Over the last few decades, a wide range of nickel alloys has been used in high-temperature industrial sectors to satisfy specific material performance goals for a few structurally and ecologically demanding applications [
1]. Its corrosion-resistant capabilities make nickel alloys a welcome choice in high-endurance applications [
2]. Corrosion resistance makes nickel-based alloys ideal for nuclear, marine, petrochemical, and other such industrial applications [
3]. The heat resistance capabilities of nickel-based alloys also make them useful for other industrial purposes [
4]. According to the aforementioned points, a hard turning can be considered as a practical machining process and offers many advantages, including direct machining of the workpiece in the hardened state, greater flexibility and cutting performance, and the elimination of the grinding process [
5]. The existing residual stress state of the component may be changed due to mechanical, thermal, or chemical factors [
6]. The mechanical factor is the material removal process, the thermal factor is the work done by friction, and the chemical factor is the possible reactions caused by cutting fluids [
7]. Mechanical effects and plastic deformations of the machining processes change the surface finish and microstructure [
8]. Thermal effects are created by the process, causing a change in the dislocation density and distribution and surface integrity [
9]. Besides, pressure and the cooling temperature are essential effects that contribute to the formation of residual stresses [
10]. The combination of these effects and other parameters of the machining like phase changing may form cracks on the surface of the component [
11]. The cracks are the consequence of residual stresses, which are created because of plastic deformation and phase changes [
12]. Phase changes are caused by local heating phenomena. Local heat increases due to friction and other abrasive effects of the machining. Tensile residual stresses are formed partially because of local heating [
13]. Machining residual stress origins from thermal and mechanical factors affect the reliability and lifetime of the component [
14,
15]. It has been well documented that the changes in cutting speed would change the residual stress depth profiles [
16]. M´Saoubi et al. illustrated that the lowest cutting speed leads to the lowest residual stress, while the highest cutting speed can cause a great temperature gradient in the tool and workpiece that produces the highest residual stress on the workpiece [
17]. Elsheikh et al. studied the induced residual stress imperfection during the machining operations and its consequence that can lead to lower fatigue life; hence, these phenomena should be analyzed and controlled. The affected layer is generated within the machined surface layer through the cutting process [
14]. Hua and Liu illustrated that the cutting conditions such as the cutting edge radius, feed rate, and shape of cutting edge at the finishing operation affect residual stress, surface hardness, and surface roughness [
18]. A previous research by Sasahara focused on the interaction of the cutting conditions with the machined surface property to some extent. Besides, the machining conditions’ effect on fatigue life is investigated through several fatigue tests using the specimen finished under various cutting conditions. It is shown that it is possible to get a longer fatigue life for machined parts than the virgin material or the carefully finished material without the affected layer, only by setting the proper cutting conditions. Such a situation was realized when the generated residual stress was small, and the induced surface hardness was high. A longer fatigue life for the machined components can be obtained by applying such cutting conditions as a low feed rate, a small corner radius, and a chamfered innovative tool [
19]. Schijve studied the various sources of residual stress present as (i) inhomogeneous plastic deformation, in many cases at notches, (ii) production processes especially cutting process, and (iii) heat treatment [
20].
In this research, according to ICME (Integrated Computational Materials Engineering), the development and supply of an innovative microstructure-based modeling approach are studied to predict the residual stresses induced in the machined surface during orthogonal cutting Inconel 718 with a geometrically determined cutting edge. Besides, grain size evolution is investigated by tracking temperature in the process taking advantage of the Johnson–Mehl–Avrami-Kolmogrov (JMAK) model relying on the capabilities of FORTRAN language in developing the user subroutine of VUHARD in the ABAQUS-explicit framework. The paper is organized as follows: Sect.

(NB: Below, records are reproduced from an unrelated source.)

import Mathlib
import Summits.KontsevichZagierPeriods.Zeta5Search.RhinViolaTheta
import Literature.NumberTheory.Automorphic.GodementJacquetCenterMellin
import HarnessLib

/-!
# ζ(5) search — Rhin–Viola's `ϑ` on the Beukers-type triple integrals with COMPLEX exponents (cell `pub-zeta5`, seat ct-1 g12)

HONEST FRAMING: systematic search; no irrationality claim unless kernel-certified. Nothing in this file is an
irrationality result, a worthiness exponent or a denominator statement. `RhinViolaTheta.lean` gives Rhin–Viola's
birational change of variables `ϑ` of `(0,1)³` [G. Rhin, C. Viola, *The group structure for ζ(3)*, Acta Arith. 97 (2001),
§2] and its action on `∫ x^h(1−x)^l y^k(1−y)^s z^j(1−z)^q (1−(1−xy)z)^{−c}` for INTEGER exponents. The Bailey-free route to
Brown–Zudilin's generators `h, h'` [BrownZudilin2022, Sect. 7] (memo `ct-1/g12/EULERSYM.md` §3) needs the same with COMPLEX
exponents on the positive real atoms (after Mellin-decoupling the `t`-side the `z`-exponents are `p₃+1+t`, `q₃−p₆−1−t`).
Here:

* `integral_comp_rvTheta'` — the change of variables for integrands with values in any real normed space (`ℂ` in particular);
* `rv_integrand_theta_cpow` — the transformation rule of the integrand with complex exponents `h,l,k,s,j,q,c` on the open
  cube, under RV's constraint `j + q = l + s` (2.3): principal powers of positive reals, compared through `exp ∘ log`
  (`Literature.NumberTheory.Automorphic.ofReal_cpow_eq_exp`, reused);
* **`rv_theta_invariance_cpow`** — `∫ x^h(1−x)^l y^k(1−y)^s z^j(1−z)^q L^{−c} = ∫ x^s(1−x)^k y^j(1−y)^{h+q+1−c} z^h(1−z)^{k+q+1−c}
  L^{−(k+s+2−c)}` over `(0,1)³` for ALL complex exponents with `j + q = l + s` (Bochner integrals in `ℂ`; no convergence
  hypothesis — both sides junk `0` together);
* `setIntegral_cube3_perm'`, `rv_sigma_cpow` — coordinate permutations of the cube for vector-valued integrands and RV's `σ`
  (`x ↔ y`) with complex exponents.

Theorems only (no new definitions).
-/

noncomputable section

namespace Summit.KontsevichZagierPeriods.Zeta5Search.RhinViolaThetaComplex

open MeasureTheory Set Filter
open Summit.KontsevichZagierPeriods.Zeta5Search.RhinViolaTheta
open Literature.NumberTheory.Automorphic (ofReal_cpow_eq_exp)

/-- **Change of variables by `ϑ` for vector-valued integrands**: for every `g` with values in a real normed space,
`∫_{(0,1)³} g = ∫_{(0,1)³} (1−x₁)(1−x₂)/L(x)² • g(ϑ x) dx`. [RV (2.5)–(2.6)] -/
theorem integral_comp_rvTheta' {E : Type*} [NormedAddCommGroup E] [NormedSpace ℝ E] (g : (Fin 3 → ℝ) → E) :
    ∫ X in (univ.pi fun _ : Fin 3 => Ioo (0:ℝ) 1), g X =
      ∫ x in (univ.pi fun _ : Fin 3 => Ioo (0:ℝ) 1), ((1 - x 1) * (1 - x 2) / (1 - (1 - x 0 * x 1) * x 2) ^ 2) •
        g ![(1 - x 1) * x 2, (1 - x 0) * (1 - x 2) / (1 - (1 - x 0 * x 1) * x 2), x 1 / (1 - (1 - x 1) * x 2)] := by
  have hex : ∀ x : Fin 3 → ℝ, ∃ f' : (Fin 3 → ℝ) →L[ℝ] (Fin 3 → ℝ), x ∈ (univ.pi fun _ : Fin 3 => Ioo (0:ℝ) 1) →
      HasFDerivAt (fun x : Fin 3 → ℝ => (![(1 - x 1) * x 2, (1 - x 0) * (1 - x 2) / (1 - (1 - x 0 * x 1) * x 2),
        x 1 / (1 - (1 - x 1) * x 2)] : Fin 3 → ℝ)) f' x ∧
      f'.det = -((1 - x 1) * (1 - x 2)) / (1 - (1 - x 0 * x 1) * x 2) ^ 2 := by
    intro x
    by_cases hx : x ∈ (univ.pi fun _ : Fin 3 => Ioo (0:ℝ) 1)
    · obtain ⟨hL, hN, -⟩ := cube3_aux (mem_cube3 hx 0) (mem_cube3 hx 1) (mem_cube3 hx 2)
      obtain ⟨f', hf'⟩ := hasFDerivAt_rvTheta x hL.ne' hN.ne'
      exact ⟨f', fun _ => hf'⟩
    · exact ⟨0, fun h => (hx h).elim⟩
  choose f' hf' using hex
  have hderiv : ∀ x ∈ (univ.pi fun _ : Fin 3 => Ioo (0:ℝ) 1), HasFDerivWithinAt
      (fun x : Fin 3 → ℝ => (![(1 - x 1) * x 2, (1 - x 0) * (1 - x 2) / (1 - (1 - x 0 * x 1) * x 2),
        x 1 / (1 - (1 - x 1) * x 2)] : Fin 3 → ℝ)) (f' x) (univ.pi fun _ : Fin 3 => Ioo (0:ℝ) 1) x :=
    fun x hx => (hf' x hx).1.hasFDerivWithinAt
  have hcv := integral_image_eq_integral_abs_det_fderiv_smul volume measurableSet_cube3 hderiv rvTheta_injOn g
  rw [rvTheta_image] at hcv
  rw [hcv]
  refine setIntegral_congr_fun measurableSet_cube3 fun x hx => ?_
  have h1 := mem_cube3 hx 1; have h2 := mem_cube3 hx 2
  obtain ⟨hL, -⟩ := cube3_aux (mem_cube3 hx 0) h1 h2
  rw [(hf' x hx).2, neg_div, abs_neg,
    abs_of_pos (div_pos (mul_pos (by linarith [h1.2]) (by linarith [h2.2])) (pow_pos hL 2))]

/-- A positive real as an exponential: `(a : ℂ) = exp(log a)`. -/
theorem ofReal_eq_exp_log {a : ℝ} (ha : 0 < a) : (a : ℂ) = Complex.exp (Real.log a : ℂ) := by
  rw [← Complex.ofReal_exp, Real.exp_log ha]

/-- **Pointwise, complex exponents**: for `0 < x₀,x₁,x₂ < 1` and complex `h,l,k,s,j,q,c` with `j + q = l + s`,
`(1−x₁)(1−x₂)/L² · [X^h(1−X)^l Y^k(1−Y)^s Z^j(1−Z)^q L(X,Y,Z)^{−c}] = x₀^s(1−x₀)^k x₁^j(1−x₁)^{h+q+1−c} x₂^h(1−x₂)^{k+q+1−c} L^{−(k+s+2−c)}`
where `(X,Y,Z) = ϑ(x₀,x₁,x₂)` and all powers are principal powers of positive reals. [RV (2.5)] -/
theorem rv_integrand_theta_cpow (h l k s j q c : ℂ) (hjq : j + q = l + s) {x0 x1 x2 : ℝ} (h0 : 0 < x0 ∧ x0 < 1)
    (h1 : 0 < x1 ∧ x1 < 1) (h2 : 0 < x2 ∧ x2 < 1) :
    (((1 - x1) * (1 - x2) / (1 - (1 - x0 * x1) * x2) ^ 2 : ℝ) : ℂ) *
        ((((1 - x1) * x2 : ℝ) : ℂ) ^ h * ((1 - (1 - x1) * x2 : ℝ) : ℂ) ^ l *
          (((1 - x0) * (1 - x2) / (1 - (1 - x0 * x1) * x2) : ℝ) : ℂ) ^ k *
          ((1 - (1 - x0) * (1 - x2) / (1 - (1 - x0 * x1) * x2) : ℝ) : ℂ) ^ s *
          ((x1 / (1 - (1 - x1) * x2) : ℝ) : ℂ) ^ j * ((1 - x1 / (1 - (1 - x1) * x2) : ℝ) : ℂ) ^ q /
          ((1 - (1 - (1 - x1) * x2 * ((1 - x0) * (1 - x2) / (1 - (1 - x0 * x1) * x2))) * (x1 / (1 - (1 - x1) * x2)) :
            ℝ) : ℂ) ^ c) =
      ((x0 : ℝ) : ℂ) ^ s * ((1 - x0 : ℝ) : ℂ) ^ k * ((x1 : ℝ) : ℂ) ^ j * ((1 - x1 : ℝ) : ℂ) ^ (h + q + 1 - c) *
        ((x2 : ℝ) : ℂ) ^ h * ((1 - x2 : ℝ) : ℂ) ^ (k + q + 1 - c) /
        ((1 - (1 - x0 * x1) * x2 : ℝ) : ℂ) ^ (k + s + 2 - c) := by
  obtain ⟨hL, hN, hYlt, hZlt, hX0, hX1⟩ := cube3_aux h0 h1 h2
  obtain ⟨eY, eZ, eLn⟩ := rvTheta_atoms hL.ne' hN.ne'
  rw [eY, eZ, eLn]
  have u0 : 0 < 1 - x0 := by linarith [h0.2]
  have u1 : 0 < 1 - x1 := by linarith [h1.2]
  have u2 : 0 < 1 - x2 := by linarith [h2.2]
  -- positivity of the atoms after `ϑ`
  have pX : 0 < (1 - x1) * x2 := hX0
  have pY : 0 < (1 - x0) * (1 - x2) / (1 - (1 - x0 * x1) * x2) := div_pos (mul_pos u0 u2) hL
  have pY' : 0 < x0 * (1 - (1 - x1) * x2) / (1 - (1 - x0 * x1) * x2) := div_pos (mul_pos h0.1 hN) hL
  have pZ : 0 < x1 / (1 - (1 - x1) * x2) := div_pos h1.1 hN
  have pZ' : 0 < (1 - x1) * (1 - x2) / (1 - (1 - x1) * x2) := div_pos (mul_pos u1 u2) hN
  have pLn : 0 < (1 - x1) * (1 - x2) / (1 - (1 - x0 * x1) * x2) := div_pos (mul_pos u1 u2) hL
  have pJ : 0 < (1 - x1) * (1 - x2) / (1 - (1 - x0 * x1) * x2) ^ 2 := div_pos (mul_pos u1 u2) (pow_pos hL 2)
  rw [ofReal_cpow_eq_exp pX, ofReal_cpow_eq_exp hN, ofReal_cpow_eq_exp pY, ofReal_cpow_eq_exp pY', ofReal_cpow_eq_exp pZ,
    ofReal_cpow_eq_exp pZ', ofReal_cpow_eq_exp pLn, ofReal_cpow_eq_exp h0.1, ofReal_cpow_eq_exp u0, ofReal_cpow_eq_exp h1.1,
    ofReal_cpow_eq_exp u1, ofReal_cpow_eq_exp h2.1, ofReal_cpow_eq_exp u2, ofReal_cpow_eq_exp hL, ofReal_eq_exp_log pJ]
  rw [Real.log_div (mul_pos u1 u2).ne' (pow_pos hL 2).ne', Real.log_pow,
    Real.log_mul u1.ne' h2.1.ne', Real.log_div (mul_pos u0 u2).ne' hL.ne', Real.log_mul u0.ne' u2.ne',
    Real.log_div (mul_pos h0.1 hN).ne' hL.ne', Real.log_mul h0.1.ne' hN.ne', Real.log_div h1.1.ne' hN.ne',
    Real.log_div (mul_pos u1 u2).ne' hN.ne', Real.log_div (mul_pos u1 u2).ne' hL.ne', Real.log_mul u1.ne' u2.ne']
  simp only [← Complex.exp_add, ← Complex.exp_sub]
  congr 1
  push_cast
  linear_combination (-(Real.log (1 - (1 - x1) * x2) : ℂ)) * hjq

/-- **Rhin–Viola's `ϑ`-invariance with complex exponents**: for complex `h,l,k,s,j,q,c` with `j + q = l + s`,
`∫_{(0,1)³} x^h(1−x)^l y^k(1−y)^s z^j(1−z)^q L^{−c} = ∫_{(0,1)³} x^s(1−x)^k y^j(1−y)^{h+q+1−c} z^h(1−z)^{k+q+1−c} L^{−(k+s+2−c)}`
(principal powers of the positive real atoms; Bochner integrals in `ℂ`, both sides junk `0` together). [RV (2.4)–(2.6)] -/
theorem rv_theta_invariance_cpow (h l k s j q c : ℂ) (hjq : j + q = l + s) :
    ∫ x in (univ.pi fun _ : Fin 3 => Ioo (0:ℝ) 1),
        ((x 0 : ℝ) : ℂ) ^ h * ((1 - x 0 : ℝ) : ℂ) ^ l * ((x 1 : ℝ) : ℂ) ^ k * ((1 - x 1 : ℝ) : ℂ) ^ s *
          ((x 2 : ℝ) : ℂ) ^ j * ((1 - x 2 : ℝ) : ℂ) ^ q / ((1 - (1 - x 0 * x 1) * x 2 : ℝ) : ℂ) ^ c =
      ∫ x in (univ.pi fun _ : Fin 3 => Ioo (0:ℝ) 1),
        ((x 0 : ℝ) : ℂ) ^ s * ((1 - x 0 : ℝ) : ℂ) ^ k * ((x 1 : ℝ) : ℂ) ^ j * ((1 - x 1 : ℝ) : ℂ) ^ (h + q + 1 - c) *
          ((x 2 : ℝ) : ℂ) ^ h * ((1 - x 2 : ℝ) : ℂ) ^ (k + q + 1 - c) /
          ((1 - (1 - x 0 * x 1) * x 2 : ℝ) : ℂ) ^ (k + s + 2 - c) := by
  rw [integral_comp_rvTheta']
  refine setIntegral_congr_fun measurableSet_cube3 fun x hx => ?_
  simp only [Matrix.cons_val_zero, Matrix.cons_val_one, Matrix.cons_val, Complex.real_smul]
  exact rv_integrand_theta_cpow h l k s j q c hjq (mem_cube3 hx 0) (mem_cube3 hx 1) (mem_cube3 hx 2)

/-! ### `σ` with complex exponents (coordinate permutations for vector-valued integrands) -/

/-- Coordinate permutations of the cube for vector-valued integrands: `∫_{(0,1)³} g(x ∘ σ) = ∫_{(0,1)³} g`. -/
theorem setIntegral_cube3_perm' {E : Type*} [NormedAddCommGroup E] [NormedSpace ℝ E] (σ : Equiv.Perm (Fin 3))
    (g : (Fin 3 → ℝ) → E) :
    ∫ x in (univ.pi fun _ : Fin 3 => Ioo (0:ℝ) 1), g (fun i => x (σ i)) =
      ∫ x in (univ.pi fun _ : Fin 3 => Ioo (0:ℝ) 1), g x := by
  let e : (Fin 3 → ℝ) ≃ᵐ (Fin 3 → ℝ) := MeasurableEquiv.piCongrLeft (fun _ : Fin 3 => ℝ) σ.symm
  have he : ∀ x : Fin 3 → ℝ, (e x : Fin 3 → ℝ) = fun i => x (σ i) := by
    intro x; ext i
    simp [e, MeasurableEquiv.coe_piCongrLeft, Equiv.piCongrLeft_apply_eq_cast]
  have hmp : MeasurePreserving e volume volume := volume_measurePreserving_piCongrLeft (fun _ : Fin 3 => ℝ) σ.symm
  have hpre : e ⁻¹' (univ.pi fun _ : Fin 3 => Ioo (0:ℝ) 1) = (univ.pi fun _ : Fin 3 => Ioo (0:ℝ) 1) := by
    ext x
    simp only [Set.mem_preimage, he, mem_univ_pi]
    exact ⟨fun h i => by simpa using h (σ.symm i), fun h i => h (σ i)⟩
  have key := hmp.setIntegral_preimage_emb e.measurableEmbedding g (univ.pi fun _ : Fin 3 => Ioo (0:ℝ) 1)
  rw [hpre] at key
  simpa only [he] using key

/-- **Rhin–Viola's `σ` with complex exponents**: the swap `x ↔ y`,
`∫ x^h(1−x)^l y^k(1−y)^s z^j(1−z)^q L^{−c} = ∫ x^k(1−x)^s y^h(1−y)^l z^j(1−z)^q L^{−c}`. [RV §2] -/
theorem rv_sigma_cpow (h l k s j q c : ℂ) :
    ∫ x in (univ.pi fun _ : Fin 3 => Ioo (0:ℝ) 1),
        ((x 0 : ℝ) : ℂ) ^ h * ((1 - x 0 : ℝ) : ℂ) ^ l * ((x 1 : ℝ) : ℂ) ^ k * ((1 - x 1 : ℝ) : ℂ) ^ s *
          ((x 2 : ℝ) : ℂ) ^ j * ((1 - x 2 : ℝ) : ℂ) ^ q / ((1 - (1 - x 0 * x 1) * x 2 : ℝ) : ℂ) ^ c =
      ∫ x in (univ.pi fun _ : Fin 3 => Ioo (0:ℝ) 1),
        ((x 0 : ℝ) : ℂ) ^ k * ((1 - x 0 : ℝ) : ℂ) ^ s * ((x 1 : ℝ) : ℂ) ^ h * ((1 - x 1 : ℝ) : ℂ) ^ l *
          ((x 2 : ℝ) : ℂ) ^ j * ((1 - x 2 : ℝ) : ℂ) ^ q / ((1 - (1 - x 0 * x 1) * x 2 : ℝ) : ℂ) ^ c := by
  rw [← setIntegral_cube3_perm' (Equiv.swap 0 1)]
  refine setIntegral_congr_fun measurableSet_cube3 fun x _ => ?_
  simp only [Equiv.swap_apply_left, Equiv.swap_apply_right,
    show Equiv.swap (0 : Fin 3) 1 2 = 2 from by decide]
  rw [mul_comm (x 1) (x 0)]
  ring

end Summit.KontsevichZagierPeriods.Zeta5Search.RhinViolaThetaComplex

end
import Literature.MathematicalPhysics.QuantumLattice.Phi4NewmanGaussianInequality
import HarnessLib

/-!
# The Messager–Miracle-Solé inequality for real-valued lattice spins and the lattice `φ⁴` measure

Proofs-only file (topic `Literature/MathematicalPhysics/QuantumLattice`; theorems only, no definition,
no named fact). The reflection monotonicity of correlations for ferromagnetic nearest-neighbour
systems of **real-valued** spins with an even single-site distribution (Aizenman–Duminil-Copin
2021, §5.1, display (5.1): "`⟨∏_A τ ∏_B τ⟩_{Λ,ρ,β} ≥ ⟨∏_A τ ∏_{R(B)} τ⟩_{Λ,ρ,β}` for `A`, `B` on the
same side of a reflection plane", after [Heg77, MesMir77, Sch77]), here for the two-point function,
which is the case used for Prop. 5.1 / (5.21) ibid. and hence for the variance bounds of p. 6.

## The statement proved (`integral_mul_sub_reflect_mul_boltzWeight_nonneg`, `phi4_twoPoint_reflect_le`)

Let `G` be a finite simple graph on `V`, `θ` an involution of `V` preserving adjacency, and `P` a
set of vertices ("the open positive side") with `θP ∩ P = ∅`, `V = P ∪ θP ∪ Fix(θ)`, and **no
bond joining `P` to `θP` except bonds `{u, θu}`** (the geometric condition of reflections of
`ℤᵈ` in hyperplanes through sites, through mid-edges, or diagonal ones, for the nearest-neighbour
graph). Then for an even single-site potential `U` dominating Gaussians, `J ≥ 0`, `a ∈ P ∪ Fix(θ)`
and `b ∈ P`:

  `∫ φ_a φ_{θb} e^{J ∑_{E(G)} φφ} ∏ e^{-U(φ_w)} dφ ≤ ∫ φ_a φ_b e^{J ∑_{E(G)} φφ} ∏ e^{-U(φ_w)} dφ`,

and for the lattice `φ⁴` measure (`g > 0`): `⟨φ_a φ_{θb}⟩_{G;g,κ,J} ≤ ⟨φ_a φ_b⟩_{G;g,κ,J}`.

## Proof (Hegerfeldt 1977, §2, Lemma 2.1 and Main Lemma (2.8); Messager–Miracle-Solé 1977)

The even/odd variables `s_u = ½(φ_u + φ_{θu})`, `t_u = ½(φ_u - φ_{θu})` (`u ∈ P`), `φ_f`
(`f` fixed): the linear change of variables `φ = Lψ` with `ψ_u = s_u`, `ψ_{θu} = t_u`, `ψ_f = φ_f`
(`L`, its inverse `M`; `|det L|⁻¹ > 0`, `exists_integral_comp_foldMap`). In the new variables
* the interaction, symmetrised as `½(H + H∘θ)` by the invariance of the graph
  (`pairInteraction_eq_half_sum_even_odd`), is a polynomial with nonnegative coefficients in `ψ`
  minus `J N(ψ)`, `N(ψ) = ∑_{u ∈ P, u ∼ θu} t_u² ≥ 0` collecting the crossing bonds
  (`mul_pairInteraction_foldMap`, `crossSum_nonneg`);
* the a priori weight `∏_w e^{-U(φ_w)} = ∏_{u∈P} e^{-U(s_u+t_u)-U(s_u-t_u)} ∏_f e^{-U(ψ_f)}` and the
  factor `e^{-J N(ψ)}` are invariant under every single sign flip `ψ_s ↦ -ψ_s` (evenness of `U`;
  `sum_apply_foldMap_spinReflect`, `crossSum_spinReflect`) — so Lebesgue measure on `V → ℝ` with
  this weight is a Ginibre system in the sense of the tree's `IsGinibreSystem`
  (`isGinibreSystem_fold`), with the integrability hypothesis (4.1.4) (`integrable_fold`);
* the observable is `φ_a(φ_b - φ_{θb}) = 2 t_b (s_a + t_a)` (resp. `2 t_b ψ_a`), nonnegative
  coefficients.
Hence the first Griffiths inequality of the folded system
(`IsGinibreSystem.integral_eval_mul_exp_mul_weight_nonneg`, Glimm–Jaffe Thm 4.1.1 in Ginibre's
form, already in the tree) gives `∫ φ_a(φ_b - φ_{θb}) dμ ≥ 0`.

## References

* A. Messager, S. Miracle-Solé, *Correlation functions and boundary conditions in the Ising
  ferromagnet*, J. Stat. Phys. 17 (1977) 245–262 [MessagerMiracleSoleJSP1977].
* G. C. Hegerfeldt, *Correlation inequalities for Ising ferromagnets with symmetries*, Comm. Math.
  Phys. 57 (1977) 259–266, Lemma 2.1, Main Lemma (2.8), Thm 3.1–3.2 [Hegerfeldt1977] (held).
* M. Aizenman, H. Duminil-Copin, Ann. of Math. 194 (2021), arXiv:1912.07973, §5.1, (5.1) and
  Prop. 5.1 (p. 16: valid for "real valued spin variables satisfying (sub_gauss)", after
  [Heg77, MesMir77, Sch77]) [AizenmanDuminilCopinAnnals2021].
* J. Glimm, A. Jaffe, *Quantum Physics* (2nd ed. 1987), Thm 4.1.1 (p. 56) [GlimmJaffeQP1987] — the
  sign-symmetry mechanism, as formalised in `LatticeScalarFieldGriffithsProofs`.

## Design

No definition is introduced: the folding map `L`, its inverse `M`, and the site/sign
bookkeeping `ρ, τ, ε` of the even/odd variables enter every internal lemma as function arguments
together with their defining equations (`hL`, `hM`, `hρ`, `hτ`, `hε`); the final theorems
instantiate them with the explicit lambda terms. Linear-map structure is built inside proofs. The tree's
Ising file `Literature/Probability/LatticeModels/MessagerMiracleSole.lean` proves the same
inequality for `±1` spins by the same mechanism; nothing is shared at the code level (there the
observables are `{-1,0,1}`-valued and GKS I is a finite sum).
-/

noncomputable section
/-- `FMinAll ⊆ range p`. -/
theorem fminAll_subset (t n p : ℕ) : FMinAll t n p ⊆ range p := by
  intro x hx
  simp only [FMinAll, mem_union, mem_fminA, mem_fminS, mem_fminAbar] at hx
  rw [mem_range]
  rcases hx with (h | h) | h
  · exact h.1
  · exact h.1
  · exact h.1

/-- `FMinA` and `FMinS` are disjoint. -/
theorem disjoint_fminA_fminS (t n p : ℕ) : Disjoint (FMinA t n p) (FMinS t n p) := by
  rw [Finset.disjoint_left]
  intro x hA hS
  rw [mem_fminA] at hA; rw [mem_fminS] at hS
  omega

/-- `FMinA ∪ FMinS` and `FMinAbar` are disjoint (for `p < tn + 4n`). -/
theorem disjoint_fminAS_fminAbar {t n p : ℕ} (hp' : p < t * n + 4 * n) :
    Disjoint (FMinA t n p ∪ FMinS t n p) (FMinAbar t n p) := by
  rw [Finset.disjoint_left]
  intro x hAS hB
  rw [mem_union, mem_fminA, mem_fminS] at hAS; rw [mem_fminAbar] at hB
  omega

section MinExps

variable {t n p : ℕ} (ht : 4 ≤ t) (hp : t * n + 3 * n < p) (hp' : p < t * n + 4 * n)

include ht hp hp' in
/-- Net exponents of a class of `FMinA`: `(−1, −3)`, also for `b + e₇`; and the two-point shape data. -/
theorem netExp_fminA {x : ℕ} (hx : x ∈ FMinA t n p) :
    netExp (bFam t n) x = -1 ∧ netExp (bFam t n) (x + p) = -3 ∧
    netExp (shift (bFam t n) 7) x = -1 ∧ netExp (shift (bFam t n) 7) (x + p) = -3 ∧
    x < p ∧ x + p ≤ 3 * (t * n) + 8 * n ∧ 3 * (t * n) + 8 * n < x + 2 * p := by
  rw [mem_fminA] at hx
  obtain ⟨hxp, h12, h27, h41⟩ := hx
  have h4 : 4 * n ≤ t * n := Nat.mul_le_mul_right n ht
  have e1 : netExp (bFam t n) x = -1 := by
    rw [netExp_bFam_of_ne t n x (by omega), depF_lower (k := 2) (by norm_num) (by norm_num) (by omega) (by omega)]
    norm_num
  have e2 : netExp (bFam t n) (x + p) = -3 := by
    rw [netExp_bFam_of_ne t n (x + p) (by omega), depF_upper (k := 4) (by norm_num) (by norm_num) (by omega) (by omega)]
    norm_num
  refine ⟨e1, e2, ?_, ?_, hxp, by omega, h41⟩
  · rw [netExp_shiftF7 t n x (by omega) (by omega), e1]
  · rw [netExp_shiftF7 t n (x + p) (by omega) (by omega), e2]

2 contains the aim and objective of the study. Section
3 includes the numerical approach, consisting of governing equations of the dynamic recrystallization (DRX) concept in material modeling. Section
4 focuses on the finite element (FE) modeling of the orthogonal cutting process using ABAQUS-explicit, which entails the implementation of formulation in the VUHARD user interface subroutine and utilized algorithm. Subsequently, in Sect.
5 the results from the proposed numerical method are presented and the effective input parameters vary to assess the efficiency of the model. In Sect.
6, conclusions are drawn and summarized.